References to Hindi films and actors abound in Keluskar’s movie. While defending his judgemental nature, the guy says, “There must be something bad about Aamir and some good qualities in Salman Khan”. There’s a sequence inside a cab too. After the driver goes on a rant about how he put his faith in the BJP only to realise that it is as hollow as the Congress, he dives into a story about gay couples and moral policing. Struggling to remember the word kick, he arrives at it through the Salman Khan film.
This preoccupation with the reel continues when the couple goes to the theatre to watch a movie. While the girl tries to concentrate, the guy is all too aroused to think of something else. A stray suggestion about him going into filmmaking spirals into one of his monotonous tirades – how films have never mustered the courage to talk about our lives, how they never name political parties, never show sex. And then there is the Censor Board, which is rapidly descending with time. It actually is a commentary on movies like Jaoon Kahan…., that only manage to see the light of day because of film festivals and OTT platforms. The guy mentions all the taboos and the film attempts to shatter them one by one, bridging the difference between reality and the filmy version of ‘reality’ that we are being fed through the ages. It is too harsh and dark, and strives to add to the shock value. Also, the irony strikes hard as the heroine’s brownface is a “stereotype” that Bollywood is being criticised for.
The relationship at the crux cannot be described in a few words. Thing that struck me is that the characters don’t have names. It is as if their identities have merged with the thousands struggling to fulfil their needs and desires in the city that refuses to halt. The guy judges people by only meeting them once. Sunita is the type of girl who will not hesitate plunging into extra-marital affairs or initiating a divorce, he says. Expletives are part and parcel of his nature, he is nihilistic and short-tempered, refers to his girlfriend as a “B-grade film’s heroine’s sister’ and consent are merely letters strung together. However, at times he seems more “liberal” than the girl. She is naïve and shy, dreams about a perfect marriage and kids, and allows him to play with her feelings till things take a drastic turn.
The climax at a lodge is sickeningly disturbing. It is violent, both physically and emotionally and the director makes sure that we plunge into an abyss. The girl delivers the final dialogue – “Film ho ya life ho, end toh honi hi hai (Be it films or life, both have to end)”. She vents out her pent-up rage, humiliation, sorrow through a mad dance.

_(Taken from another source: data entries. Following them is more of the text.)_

import Summits.Schanuel.Schanuel.Theorems.SoloInformedRoyAdditiveDirichlet
import Literature.NumberTheory.Transcendental.GelfondCriterionProofs
import HarnessLib.Audit.Tags

/-!
# Roy's additive small value estimates: the one-point Gel'fond ceiling (soloist)

Soloist file (`solo-Schanuel-informed`, s149, 2026-08-29), third of the toy-layer files
`SoloInformedBoxPrinciple` → `SoloInformedRoyAdditiveDirichlet` → this one.
Sources: [Roy2010 = D. Roy, *Small value estimates for the additive group*, Int. J. Number
Theory **6** (2010), arXiv:0708.2307, §1 and Lemma 2.2]; the tree's PROVED Gel'fond criterion
`Literature.NumberTheory.Transcendental.gelfond_criterion_not_small_values` (Chudnovsky's
form with separated degree and type sequences, constant `40`).

## What is proved

Recall (`SoloInformedRoyAdditiveDirichlet`): `RoyAdditiveSmall ξ β σ τ ν n` is the set of
non-zero `P ∈ ℤ[X]`, `deg P ≤ n`, naive height `≤ exp(n^β)`, with `‖P^{[j]}(iξ)‖ ≤ exp(-n^ν)`
for all naturals `i ≤ n^σ`, `j ≤ n^τ`; `royAdditiveSVEExponents ξ β σ τ` is the (upper) set of
`ν` for which these sets are empty for infinitely many `n`; its infimum is the threshold
`ν*(ξ; β, σ, τ)`; the previous file proved `ν* ≥ 1 + β − σ − τ` (Dirichlet) for every `ξ` and
typed the OPEN node `RoyAdditiveDirichletExponent` (`ν* = 1 + β − σ − τ` for transcendental `ξ`,
`β > 1`, `σ + τ < 1`; Roy proves `ν* ≤ 1 + β − (3/4)σ − τ`).

* §1 MONOTONICITY: the exponent set grows with `σ` and with `τ` (more points and more
  derivatives only make emptiness easier), so `ν*` is non-increasing in each.
* §2 THE ONE-POINT GEL'FOND CEILING (`frequently_not_small_at_point` = Roy's wording for an
  arbitrary sequence `(P_n)`; `Ioi_subset_royAdditiveSVEExponents` = the set form): for
  TRANSCENDENTAL `ξ`, `β ≥ 1`, `σ ≥ 0` (any `τ`), every `ν > 1 + β` is an exponent, i.e.
  `ν* ≤ 1 + β`.  This is [Roy2010, Lemma 2.2] for `m = 1`, `α = 1` ("a direct consequence of
  [Br1]" there) and it is DERIVED here, in the kernel, from the tree's Gel'fond criterion applied
  at the single point `ξ = 1·ξ`, `j = 0`, with degree sequence `N + 1`, type sequence `2(N+1)^β`,
  ratio `a = 2^β + 1`: the criterion yields `‖P_N(ξ)‖ ≥ exp(-80a(N+1)^{1+β})` for some large
  `N ≥ N₁`, incompatible with `‖P_N(ξ)‖ ≤ exp(-N^ν)`, `ν > 1 + β`.
* §3 CONSEQUENCES FOR THE NODE: `RoyAdditiveDirichletExponent` HOLDS AT ITS CORNER `σ = τ = 0`
  (`royAdditiveDirichletExponent_corner`: there the Dirichlet floor and the Gel'fond ceiling
  meet at `1 + β`; `royAdditiveDirichletExponent_iff_off_corner`: the node is equivalent to its
  restriction to `(σ, τ) ≠ (0, 0)`), and unconditionally the threshold of a transcendental `ξ`
  lies in the KERNEL WINDOW `[1 + β − σ − τ, 1 + β]` (`royAdditiveSVEExponents_window`).  What remains open in the
  node is exactly the DESCENT of `ν*` below the one-point value `1 + β` as points (`σ > 0`) or
  derivatives (`τ > 0`) are added: Roy's Thm 1.1 (3) gives descent at rate `(3/4)σ + τ`, Dirichlet
  forbids more than `σ + τ`.  (The slice `σ = 0, τ > 0` is [Roy2010 §1: "essentially Proposition 1
  of [LR1]"] = Gel'fond's criterion WITH MULTIPLICITIES, which the tree does not hold; it is not
  claimed here.)

No new definitions; every statement is about the decls of `SoloInformedRoyAdditiveDirichlet`.
-/

namespace Summit.Schanuel.Schanuel.Theorems
import Literature.MathematicalPhysics.QuantumFieldTheory.PeriodicBoxRotation
import HarnessLib

/-!
# Inclusion of periodic boxes: rooted small clusters do not see the size of the box

Sequel of `PeriodicBoxRotation` (uses `PlaqSystemLocalIso`). For sizes `n ≤ n'` agreeing outside a
set of directions `J`, the inclusion `BoxLabel.castLE` of the labels of the box of sizes `n` into
those of the box of sizes `n'` (same fundamental-domain coordinates) is a local isomorphism of the
box plaquette systems on the labels whose coordinates in the directions of `J` are `< m`, provided
`m + 1 ≤ nᵢ` for `i ∈ J` (no bond of such a label wraps around a direction in which the sizes
differ: `BoxLabel.bonds_castLE`, `BoxLabel.cost_castLE`). Consequently the families of polymers of
total size `< m` rooted in every direction of `J`, together with their truncated functionals, are the
same for both boxes (`sum_small_boxRooted_eq_of_le`): the rooted small-cluster part of `log Z` is
independent of the sizes in the directions of `J` (tubes `L³ × t` of different lengths, `J = {3}`;
tori `P⁴` of different sides, `J = univ`). Everything is proved; no named facts; no new definitions.

## References

* E. Seiler, LNP 159 (1982), Ch. 2–3. [SeilerLNP1982]
* R. Kotecký, D. Preiss, Comm. Math. Phys. 103 (1986) 491–498, §2. [KoteckyPreiss1986]
-/

noncomputable section
namespace Literature.MathematicalPhysics.QuantumFieldTheory

open MeasureTheory Finset
open Literature.Probability.LatticeModels

variable {d : ℕ} {n n' : Fin d → ℕ}

/-! ### The inclusion of a box into a larger box on non-wrapping labels -/

namespace BoxSite

/-- The value of a cast coordinate. [folklore] -/
@[simp] theorem castLE_apply_val (h : ∀ i, n i ≤ n' i) (x : BoxSite n) (i : Fin d) :
    ((castLE h x i : Fin (n' i)) : ℕ) = (x i : ℕ) := rfl

/-- **The inclusion intertwines the shifts where nothing wraps differently**: in a direction `μ`
in which either the coordinate stays below `n μ - 1` or the two sizes agree. [folklore] -/
theorem castLE_shift (h : ∀ i, n i ≤ n' i) {μ : Fin d} {x : BoxSite n}
    (hμ : (x μ : ℕ) + 1 < n μ ∨ n μ = n' μ) : castLE h (shift μ x) = shift μ (castLE h x) := by
  funext j
  by_cases hj : j = μ
  · subst hj
    apply Fin.ext
    have hn : 0 < n j := Fin.pos (x j)
    have hn' : 0 < n' j := lt_of_lt_of_le hn (h j)
    simp only [shift, castLE, Function.update_self, Fin.val_castLE,
      Literature.GroupTheory.CombinatorialGroupTheory.val_finRotate hn,
      Literature.GroupTheory.CombinatorialGroupTheory.val_finRotate hn']
    rcases hμ with hμ | hμ
    · rw [Nat.mod_eq_of_lt hμ, Nat.mod_eq_of_lt (lt_of_lt_of_le hμ (h j))]
    · exact congrArg (fun k => ((x j : ℕ) + 1) % k) hμ
  · simp only [shift, castLE, Function.update_of_ne hj]

end BoxSite

namespace BoxLabel

/-- A label is `J`-small at scale `m`: its coordinates in the directions of `J` are `< m`.
(Inline predicate; the labels of a family rooted in the directions of `J` are `J`-small.)
[folklore] -/
theorem coord_lt_of_boxRooted {J : Finset (Fin d)} {m : ℕ} {𝒞 : Finset (Finset (BoxLabel n))}
    (h : ∀ j ∈ J, BoxRooted j m 𝒞) {Y : Finset (BoxLabel n)} (hY : Y ∈ 𝒞) {p : BoxLabel n} (hp : p ∈ Y)
    {j : Fin d} (hj : j ∈ J) : coord j p < m :=
  (h j hj).1 Y hY p hp

/-- **The bonds of a non-wrapping label are unchanged by the inclusion** (hypothesis `h1` with the
identity relabelling): if in every direction either the coordinate of `p` is `< m ≤ n - 1` or the
sizes agree. [folklore] -/
theorem bonds_castLE (h : ∀ i, n i ≤ n' i) {J : Finset (Fin d)} (hJ : ∀ i, i ∉ J → n i = n' i) {m : ℕ}
    (hm : ∀ i ∈ J, m + 1 ≤ n i) {p : BoxLabel n} (hp : ∀ j ∈ J, coord j p < m) :
    (castLE h p).bonds = p.bonds := by
  have hdir : ∀ μ : Fin d, ((p.1 μ : ℕ) + 1 < n μ) ∨ n μ = n' μ := by
    intro μ
    by_cases hμ : μ ∈ J
    · left
      have := hp μ hμ
      have := hm μ hμ
      unfold coord at *
      omega
    · exact Or.inr (hJ μ hμ)
  simp only [bonds, castLE, ← BoxSite.castLE_shift h (hdir _), BoxSite.toEdge_castLE]

variable {G : Type*} [Group G] {N : ℕ} (ρ : G →* Matrix (Fin N) (Fin N) ℂ)

/-- **The cost of a non-wrapping label is unchanged by the inclusion** (hypothesis `h3` with the
identity relabelling). [folklore] -/
theorem cost_castLE (h : ∀ i, n i ≤ n' i) {J : Finset (Fin d)} (hJ : ∀ i, i ∉ J → n i = n' i) {m : ℕ}
    (hm : ∀ i ∈ J, m + 1 ≤ n i) {p : BoxLabel n} (hp : ∀ j ∈ J, coord j p < m) (U : ZdGaugeConfig d G) :
    cost ρ (castLE h p) U = cost ρ p U := by
  have hdir : ∀ μ : Fin d, ((p.1 μ : ℕ) + 1 < n μ) ∨ n μ = n' μ := by
    intro μ
    by_cases hμ : μ ∈ J
    · left
      have := hp μ hμ
      have := hm μ hμ
      unfold coord at *
      omega
    · exact Or.inr (hJ μ hμ)
  simp only [cost, castLE, ← BoxSite.castLE_shift h (hdir _), BoxSite.toEdge_castLE]

end BoxLabel

/-! ### Rooted small clusters do not see the size of the box -/

section Inclusion

variable {G : Type*} [Group G] {N : ℕ} {ρ : G →* Matrix (Fin N) (Fin N) ℂ}
  [TopologicalSpace G] [IsTopologicalGroup G] [CompactSpace G] [MeasurableSpace G] [BorelSpace G]

open scoped Classical in
/-- **Rooted small clusters and their truncated functionals agree across box sizes.** Let
`n ≤ n'` be sizes agreeing outside the set of directions `J` and with `m + 1 ≤ nᵢ` for `i ∈ J`. Then
the families of polymers of total size `< m` rooted in every direction of `J` are the same for the
boxes of sizes `n` and `n'` (along the inclusion `BoxLabel.castLE`, under which such families keep
their bonds, costs, activities, connectedness, cluster structure and `Φ^T` — the labels involved
have coordinates `< m` in the directions of `J`, so none of their bonds wraps around a direction in
which the sizes differ), and the corresponding sums of truncated functionals coincide.
[cite: SeilerLNP1982, Ch. 2] -/
theorem sum_small_boxRooted_eq_of_le (hρ : Continuous ρ) (h : ∀ i, n i ≤ n' i) (J : Finset (Fin d))
    (hJ : ∀ i, i ∉ J → n i = n' i) {m : ℕ} (hm : ∀ i ∈ J, m + 1 ≤ n i) (hn : ∀ i, 0 < n i) (β : ℂ) :
    ∑ 𝒞 ∈ ((rconnSubsets (boxSystem (G := G) ρ n).Adj Finset.univ).powerset.filter
        fun 𝒞 => ∑ Y ∈ 𝒞, (Y.card : ℝ) < m) with ∀ j ∈ J, BoxRooted j m 𝒞,
        truncatedWeight (GeomInc (boxSystem (G := G) ρ n).Adj)
          (connActivity (boxSystem (G := G) ρ n).Adj (zdHaar d G) ((boxSystem (G := G) ρ n).weight β)) 𝒞 =
      ∑ 𝒞 ∈ ((rconnSubsets (boxSystem (G := G) ρ n').Adj Finset.univ).powerset.filter
        fun 𝒞 => ∑ Y ∈ 𝒞, (Y.card : ℝ) < m) with ∀ j ∈ J, BoxRooted j m 𝒞,
        truncatedWeight (GeomInc (boxSystem (G := G) ρ n').Adj)
          (connActivity (boxSystem (G := G) ρ n').Adj (zdHaar d G) ((boxSystem (G := G) ρ n').weight β)) 𝒞 := by
  set T := boxSystem (G := G) ρ n with hT
  set T' := boxSystem (G := G) ρ n' with hT'
  set Φ : Finset (Finset (BoxLabel n)) → ℂ := truncatedWeight (GeomInc T.Adj)
    (connActivity T.Adj (zdHaar d G) (T.weight β)) with hΦ
  set Φ' : Finset (Finset (BoxLabel n')) → ℂ := truncatedWeight (GeomInc T'.Adj)
    (connActivity T'.Adj (zdHaar d G) (T'.weight β)) with hΦ'
  set A : Finset (BoxLabel n) := Finset.univ.filter fun p => ∀ j ∈ J, BoxLabel.coord j p < m with hA
  set cast : BoxLabel n → BoxLabel n' := BoxLabel.castLE h with hcast
  set castF : Finset (Finset (BoxLabel n)) → Finset (Finset (BoxLabel n')) :=
    fun 𝒞 => 𝒞.image (Finset.image cast) with hcastF
  have hR := boxSystem_regular (d := d) (G := G) ρ hρ n
  -- the hypotheses of the local isomorphism along `cast` on `A`, with the identity relabelling
  have h1 : ∀ p ∈ A, T'.bonds (cast p) = (T.bonds p).image id := by
    intro p hp
    rw [Finset.image_id]
    exact BoxLabel.bonds_castLE h hJ hm (Finset.mem_filter.1 hp).2
  have h2 : Set.InjOn (id : ZdEdge d → ZdEdge d) (↑(A.biUnion T.bonds) : Set (ZdEdge d)) := Set.injOn_id _
  have h3 : ∀ p ∈ A, ∀ U : ZdGaugeConfig d G, T'.cost (cast p) U = T.cost p (U ∘ id) := by
    intro p hp U
    rw [Function.comp_id]
    exact BoxLabel.cost_castLE ρ h hJ hm (Finset.mem_filter.1 hp).2 U
  have h4 : Set.InjOn cast A := (BoxLabel.castLE_injective h).injOn
  -- families supported in `A`: transport of everything
  have hmemA : ∀ {𝒞 : Finset (Finset (BoxLabel n))}, (∀ j ∈ J, BoxRooted j m 𝒞) → ∀ Y ∈ 𝒞, Y ⊆ A :=
    fun hroot Y hY p hp => Finset.mem_filter.2 ⟨Finset.mem_univ _, fun j hj => (hroot j hj).1 Y hY p hp⟩
  have hrootF : ∀ (𝒞 : Finset (Finset (BoxLabel n))) (j : Fin d), BoxRooted j m (castF 𝒞) ↔ BoxRooted j m 𝒞 := by
    intro 𝒞 j
    unfold BoxRooted
    constructor
    · rintro ⟨ha, Y', hY', p', hp', h0⟩
      obtain ⟨Y, hY, rfl⟩ := Finset.mem_image.1 hY'
      obtain ⟨p, hp, rfl⟩ := Finset.mem_image.1 hp'
      refine ⟨fun Y hY p hp => ?_, Y, hY, p, hp, h0⟩
      exact ha _ (Finset.mem_image_of_mem _ hY) _ (Finset.mem_image_of_mem _ hp)
    · rintro ⟨ha, Y, hY, p, hp, h0⟩
      refine ⟨fun Y' hY' p' hp' => ?_, Y.image cast, Finset.mem_image_of_mem _ hY, cast p,
        Finset.mem_image_of_mem _ hp, h0⟩
      obtain ⟨Y, hY, rfl⟩ := Finset.mem_image.1 hY'
      obtain ⟨p, hp, rfl⟩ := Finset.mem_image.1 hp'
      exact ha Y hY p hp
  have hSmF : ∀ {𝒞 : Finset (Finset (BoxLabel n))}, (∀ Y ∈ 𝒞, Y ⊆ A) →
      (castF 𝒞 ∈ (rconnSubsets T'.Adj Finset.univ).powerset.filter
          (fun 𝒞 => ∑ Y ∈ 𝒞, (Y.card : ℝ) < m) ↔
        𝒞 ∈ (rconnSubsets T.Adj Finset.univ).powerset.filter fun 𝒞 => ∑ Y ∈ 𝒞, (Y.card : ℝ) < m) := by
    intro 𝒞 h𝒞A
    simp only [Finset.mem_filter, Finset.mem_powerset, hcastF, PlaqSystem.sum_card_image_image h4 h𝒞A]
    refine and_congr_left fun _ => ⟨fun hs Y hY => ?_, fun hs Y' hY' => ?_⟩
    · have hY' := hs (Finset.mem_image_of_mem _ hY)
      rw [PlaqSystem.mem_rconnSubsets_image_iff h1 h2 h4 (h𝒞A Y hY) (Finset.subset_univ _)] at hY'
      exact mem_rconnSubsets.2 ⟨Finset.subset_univ _, hY'⟩
    · obtain ⟨Y, hY, rfl⟩ := Finset.mem_image.1 hY'
      rw [PlaqSystem.mem_rconnSubsets_image_iff h1 h2 h4 (h𝒞A Y hY) (Finset.subset_univ _)]
      exact (mem_rconnSubsets.1 (hs hY)).2
  have hΦF : ∀ {𝒞 : Finset (Finset (BoxLabel n))}, (∀ Y ∈ 𝒞, Y ⊆ A) → Φ' (castF 𝒞) = Φ 𝒞 :=
    fun h𝒞A => PlaqSystem.truncatedWeight_image_image_eq hR h1 h2 h3 h4 h𝒞A β
  -- the right-hand index set is the image of the left-hand one
  set B := ((rconnSubsets T.Adj Finset.univ).powerset.filter
      fun 𝒞 => ∑ Y ∈ 𝒞, (Y.card : ℝ) < m).filter fun 𝒞 => ∀ j ∈ J, BoxRooted j m 𝒞 with hB
  set B' := ((rconnSubsets T'.Adj Finset.univ).powerset.filter
      fun 𝒞 => ∑ Y ∈ 𝒞, (Y.card : ℝ) < m).filter fun 𝒞 => ∀ j ∈ J, BoxRooted j m 𝒞 with hB'
  -- the partial inverse on labels with all coordinates below `n`
  set down : BoxLabel n' → BoxLabel n := fun p' => (fun j => ⟨((p'.1 j : ℕ)) % n j, Nat.mod_lt _ (hn j)⟩, p'.2)
    with hdown
  have hcast_down : ∀ p' : BoxLabel n', (∀ j, BoxLabel.coord j p' < n j) → cast (down p') = p' := by
    intro p' hp'
    refine Prod.ext (funext fun j => Fin.ext ?_) rfl
    simp only [hcast, BoxLabel.castLE, BoxSite.castLE, Fin.val_castLE, hdown]
    exact Nat.mod_eq_of_lt (hp' j)
  have himage : B' = B.image castF := by
    ext 𝒞'
    constructor
    · intro h𝒞'
      obtain ⟨h𝒞'S, hroot'⟩ := Finset.mem_filter.1 h𝒞'
      -- all coordinates of the labels of `𝒞'` are below `n`
      have hsmall' : ∀ Y' ∈ 𝒞', ∀ p' ∈ Y', ∀ j, BoxLabel.coord j p' < n j := by
        intro Y' hY' p' hp' j
        by_cases hj : j ∈ J
        · exact lt_of_lt_of_le ((hroot' j hj).1 Y' hY' p' hp') (by have := hm j hj; omega)
        · rw [hJ j hj]; exact BoxLabel.coord_lt j p'
      set 𝒞 := 𝒞'.image (Finset.image down) with h𝒞
      have hcastF𝒞 : castF 𝒞 = 𝒞' := by
        simp only [hcastF, h𝒞, Finset.image_image]
        conv_rhs => rw [← Finset.image_id (s := 𝒞')]
        refine Finset.image_congr fun Y' hY' => ?_
        simp only [Function.comp_apply, Finset.image_image, id]
        conv_rhs => rw [← Finset.image_id (s := Y')]
        exact Finset.image_congr fun p' hp' => by
          simpa using hcast_down p' (hsmall' Y' (Finset.mem_coe.1 hY') p' (Finset.mem_coe.1 hp'))
      have h𝒞A : ∀ Y ∈ 𝒞, Y ⊆ A := by
        intro Y hY p hp
        obtain ⟨Y', hY', rfl⟩ := Finset.mem_image.1 hY
        obtain ⟨p', hp', rfl⟩ := Finset.mem_image.1 hp
        refine Finset.mem_filter.2 ⟨Finset.mem_univ _, fun j hj => ?_⟩
        have hc : BoxLabel.coord j (down p') = BoxLabel.coord j p' := by
          simp only [BoxLabel.coord, hdown]
          exact Nat.mod_eq_of_lt (hsmall' Y' hY' p' hp' j)
        rw [hc]
        exact (hroot' j hj).1 Y' hY' p' hp'
      refine Finset.mem_image.2 ⟨𝒞, Finset.mem_filter.2 ⟨?_, fun j hj => ?_⟩, hcastF𝒞⟩
      · exact (hSmF h𝒞A).1 (hcastF𝒞 ▸ h𝒞'S)
      · exact (hrootF 𝒞 j).1 (hcastF𝒞 ▸ hroot' j hj)
    · intro h𝒞'
      obtain ⟨𝒞, h𝒞B, rfl⟩ := Finset.mem_image.1 h𝒞'
      obtain ⟨h𝒞S, hroot⟩ := Finset.mem_filter.1 h𝒞B
      exact Finset.mem_filter.2 ⟨(hSmF (hmemA hroot)).2 h𝒞S, fun j hj => (hrootF 𝒞 j).2 (hroot j hj)⟩
  have hinj : Set.InjOn castF (B : Set (Finset (Finset (BoxLabel n)))) :=
    (Finset.image_injective (Finset.image_injective (BoxLabel.castLE_injective h))).injOn
  rw [himage, Finset.sum_image hinj]
  exact Finset.sum_congr rfl fun 𝒞 h𝒞 => (hΦF (hmemA (Finset.mem_filter.1 h𝒞).2)).symm

end Inclusion

end Literature.MathematicalPhysics.QuantumFieldTheory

That brings us to the final question – what about the refuge we seek in fiction when stress and sorrows burden us? As Fawad Khan says in Kapoor and Sons, “the happiness we don’t get in real life, we hunt for them in books”. Jaoon Kahan… bares the so-called naked reality in the crudest way possible, and it is that kind of work we would love to hate. After all, films don’t need to be this bleak to get the message across.